PROBLEM STATEMENT → Retype, word for word, every line of the records below starting at the one that contains "not d = 4, not" and ending at the one that contains "infinite volume, not"; include both of those lines and nothing more.

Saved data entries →
import Summits.QuantumFields.YangMills.Theorems.PoincareLipschitzTwoSidedOfConcentrationStep
import Summits.QuantumFields.YangMills.Theorems.LocalInsertionHistoryTailOfInsertionLPerPlaquette
import HarnessLib

/-!
# Line «local_insertion» on crux `HistoryTailL` (stmt-QuantumFields-19936) — THE CARD'S ENGINE (E3) BY KERNEL, WITH ITS CENTRING ROW:
# massless-rate concentration (K1) ∧ window-Lipschitz (K2) ∧ MEDIAN AT SCALE `g_{K−j}` ⇒ the Gaussian window tail ⇒ the insertion bound

Cell `ym3-torus` (YM ladder rung R3 = continuum SU(2) Yang–Mills on the three-torus — a RUNG, NOT the Clay problem: not d = 4, not
infinite volume, not a mass gap), width seat `ym-ust-19936-w3` gen 11, `--supports stmt-QuantumFields-19936 --as helper`; LEAD ★w1-19936 g6
lettering (23:03:33Z: the MEDIAN row displayed, the mean form as a Markov corollary).  THEOREMS ONLY, definition-free.
HONEST FRAMING: a CONDITIONAL one-height step.  Its hypotheses `hK1` (the text of crux `PoincareLipschitz.MesoscopicConcentrationL`,
stmt-QuantumFields-23532, at one `(F, γ, K)` — verbatim as in ✓`TwoSidedOfConcentration.local_step`), `hK2` (the text of crux
`PoincareLipschitz.BlockLipschitzL`, stmt-23533, at one plaquette; at `j = 1` it is the THEOREM ✓`stub_levelOneLipschitz`, p674322) and `hMed`
(NEW, not an item: «with probability ≥ ½ the local history at `a` is good AND `dist1(Ū^j(∂a)) ≤ m·g_{K−j}`», i.e. the block flux has its
MEDIAN AT SCALE `g`) are NOT in the tree at any height.  Nothing of `LocalInsertionL` (23607), the glue 23608, the stubs of
`Cruxes/HistoryTailL/Lines/local_insertion.lean`, the crux `HistoryTailL` or any summit statement is proved.

WHY (located point, adopted by LEAD for card v1.23).  The line card's engine (E3) reads «LINE 15's `MesoscopicConcentrationL ∧ BlockLipschitzL`
imply `LocalInsertionL`».  As printed this is CENTRING-DEFICIENT: line 15's shared first-moment item is `MeanDeviationL` (`E dist1 ≤ ½θ`,
`θ = g·p(g)`), and K1 ∧ K2 ∧ MeanDeviationL are consistent with `dist1(Ū^j(∂a)) ≈ θ/2`, under which the capped moment of `LocalInsertionL` is
`≈ e^{εp/2}`, not K-uniform.  What the insertion currency needs is the first moment — or, weakest, the MEDIAN — AT SCALE `g_{K−j}`; with it,
K1 ∧ K2 give a K-, j- and plaquette-uniform GAUSSIAN tail of the normalised flux on the window (below), hence (file A,
✓`MomentOfWindowTail.insertionIntegral_le_of_gaussTail`) the fixed-`ε` capped moment for EVERY `ε ≥ 0`.

WHAT (one instance `(F, γ ≤ ½, K, j, a)` with `j + 2 ≤ K`; `g = g_{K−j} = √(γL^{−(K−j)})`, `f = dist1(Ū^j(∂a))`, `G = G(a,j)` the local small-history event).
* §1 `beta_mul_coupling_sq`: `β_K·g_{K−j}² = L^j`; `mul_exp_neg_two_mul_lt_half`: `Cc·e^{−2Cc} < ½`.
* §2 ★★`windowTail_step`: `hK1 ∧ hK2 ∧ hMed : ½ ≤ Gibbs_K(G ∩ {f ≤ m·g})` ⇒ for every `n : ℕ` with `2(m + r₀) ≤ n`,
  `Gibbs_K(G ∩ {n·g ≤ f}) ≤ Cc·exp(−(cc/(1156(CL+1)²))·n²)`, `r₀ := (CL+1)·√(578·Cc/cc)`.  Proof: McShane extension `g_n` of `f|_G` CAPPED AT
  `n·g` in the box link pseudometric with `Λ = (CL+1)/√(L^j)` (✓`exists_capped_infConvolution`, ✓`boxLinkDist_*`): measurable, gauge invariant,
  local in the box of side `17L^j` (`≤ β_K`), `Λ`-Lipschitz in the full link metric, `0 ≤ g_n ≤ n·g`, `g_n ≤ f` on `G`, `g_n = n·g` on
  `G ∩ {n·g ≤ f}`; the exponent of `hK1` at deviation `s·g` is `cc·β_K(s·g)²/((17L^j)²Λ²) = (cc/(289(CL+1)²))·s²` by §1 (j-UNIFORM); LOWER tail
  of `g_n` (K1 for `−g_n`) at `s = r₀` has mass `≤ Cc·e^{−2Cc} < ½`, so the median row forces `E g_n ≤ (m + r₀)·g`; UPPER tail at `s = n/2`.
* §3 ★`median_of_mean`: the MEAN form `∫ f ∂Gibbs_K ≤ (m/4)·g` ∧ `Gibbs_K(Gᶜ) ≤ ¼` (`m > 0`) gives `hMed` (Markov).
* (by-name layer, separate file `LocalInsertionInsertionStepOfConcentration.lean`, in the route cone) `insertion_step` /
  `insertion_step_of_mean`: §2/§3 + file A's Gaussian-tail adapter ⇒ the LocalInsertionL integrand bound for EVERY `ε ≥ 0`.
ROUTE-INDEPENDENT: this file imports no `Theses` module (the objects are spelled out).
[cite: Balaban1985UV3, (3) p.256, (7) p.257 and (71) p.273]
-/

set_option autoImplicit false

noncomputable section

open scoped BigOperators
open MeasureTheory Set
open Literature.MathematicalPhysics.QuantumFieldTheory.Balaban1983to89
open Literature.MathematicalPhysics.QuantumFieldTheory.Balaban1983to89.T3ContinuumYM3Torus
open Literature.MathematicalPhysics.QuantumFieldTheory.Balaban1983to89.T3UnitScaleTilt
open Literature.MathematicalPhysics.QuantumFieldTheory.Balaban1983to89.T3UnitLawDensityEML
open Literature.MathematicalPhysics.QuantumFieldTheory.Balaban1983to89.T3OrbitAverage
open Summit.QuantumFields.YangMills.Theorems.PoincareLipschitz.TwoSidedOfConcentration
  (exists_capped_infConvolution boxLinkDist_nonneg boxLinkDist_self boxLinkDist_comm boxLinkDist_triangle continuous_boxLinkDist
    boxLinkDist_gaugeAct boxLinkDist_congr_left boxLinkDist_le_linkDist gaugeAct_gaugeAct_inv dist1_plaqHol_iter_gaugeAct)
open Summit.QuantumFields.YangMills.Theorems.LocalInsertion.HistoryTailOfInsertion (measurable_flux measurableSet_localGood)
open Literature.MathematicalPhysics.QuantumFieldTheory.Balaban1983to89.T4PairDerivBridge (dist1_le_two_specialUnitaryGroup)

namespace Summit.QuantumFields.YangMills.Theorems.LocalInsertion.WindowTailOfConcentration

/-! ## §1 Bookkeeping -/

/-- `β_K · g_{K−j}² = L^j`: the massless box factor of K1 against the variance scale of the block flux. [cite: Balaban1985UV3, (3) p.256] -/
theorem beta_mul_coupling_sq (F : T3Family) {γ : ℝ} (hγ : 0 < γ) {K j : ℕ} (hjK : j ≤ K) :
    (F.scheme ℰp γ).β K * Real.sqrt (γ * ((F.L : ℝ)⁻¹) ^ (K - j)) ^ 2 = (F.L : ℝ) ^ j := by
  have hL0 : (0 : ℝ) < F.L := by exact_mod_cast lt_trans zero_lt_one F.hL.2
  have hx : 0 < γ * ((F.L : ℝ)⁻¹) ^ (K - j) := mul_pos hγ (pow_pos (inv_pos.2 hL0) _)
  have hK : K - j + j = K := Nat.sub_add_cancel hjK
  have hadd := Summit.QuantumFields.YangMills.Theorems.LocalInsertion.HistoryTailOfInsertion.scheme_β_add F γ (K - j) j
  rw [hK] at hadd
  have hβ : (F.scheme ℰp γ).β (K - j) = (γ * ((F.L : ℝ)⁻¹) ^ (K - j))⁻¹ := rfl
  rw [hadd, hβ, Real.sq_sqrt hx.le, mul_comm _ ((F.L : ℝ) ^ j), mul_assoc, inv_mul_cancel₀ hx.ne', mul_one]

/-- `Cc·e^{−2Cc} < ½` for every real `Cc` (`e^{x} ≥ 1 + x`). [folklore] -/
theorem mul_exp_neg_two_mul_lt_half (Cc : ℝ) : Cc * Real.exp (-(2 * Cc)) < 1 / 2 := by
  have h1 : 1 + 2 * Cc ≤ Real.exp (2 * Cc) := by
    have := Real.add_one_le_exp (2 * Cc); linarith
  have hpos : 0 < Real.exp (2 * Cc) := Real.exp_pos _
  rw [Real.exp_neg, ← div_eq_mul_inv, div_lt_iff₀ hpos]
  nlinarith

EXERCISE RESULT →
Cell `ym3-torus` (YM ladder rung R3 = continuum SU(2) Yang–Mills on the three-torus — a RUNG, NOT the Clay problem: not d = 4, not
infinite volume, not a mass gap), width seat `ym-ust-19936-w3` gen 11, `--supports stmt-QuantumFields-19936 --as helper`; LEAD ★w1-19936 g6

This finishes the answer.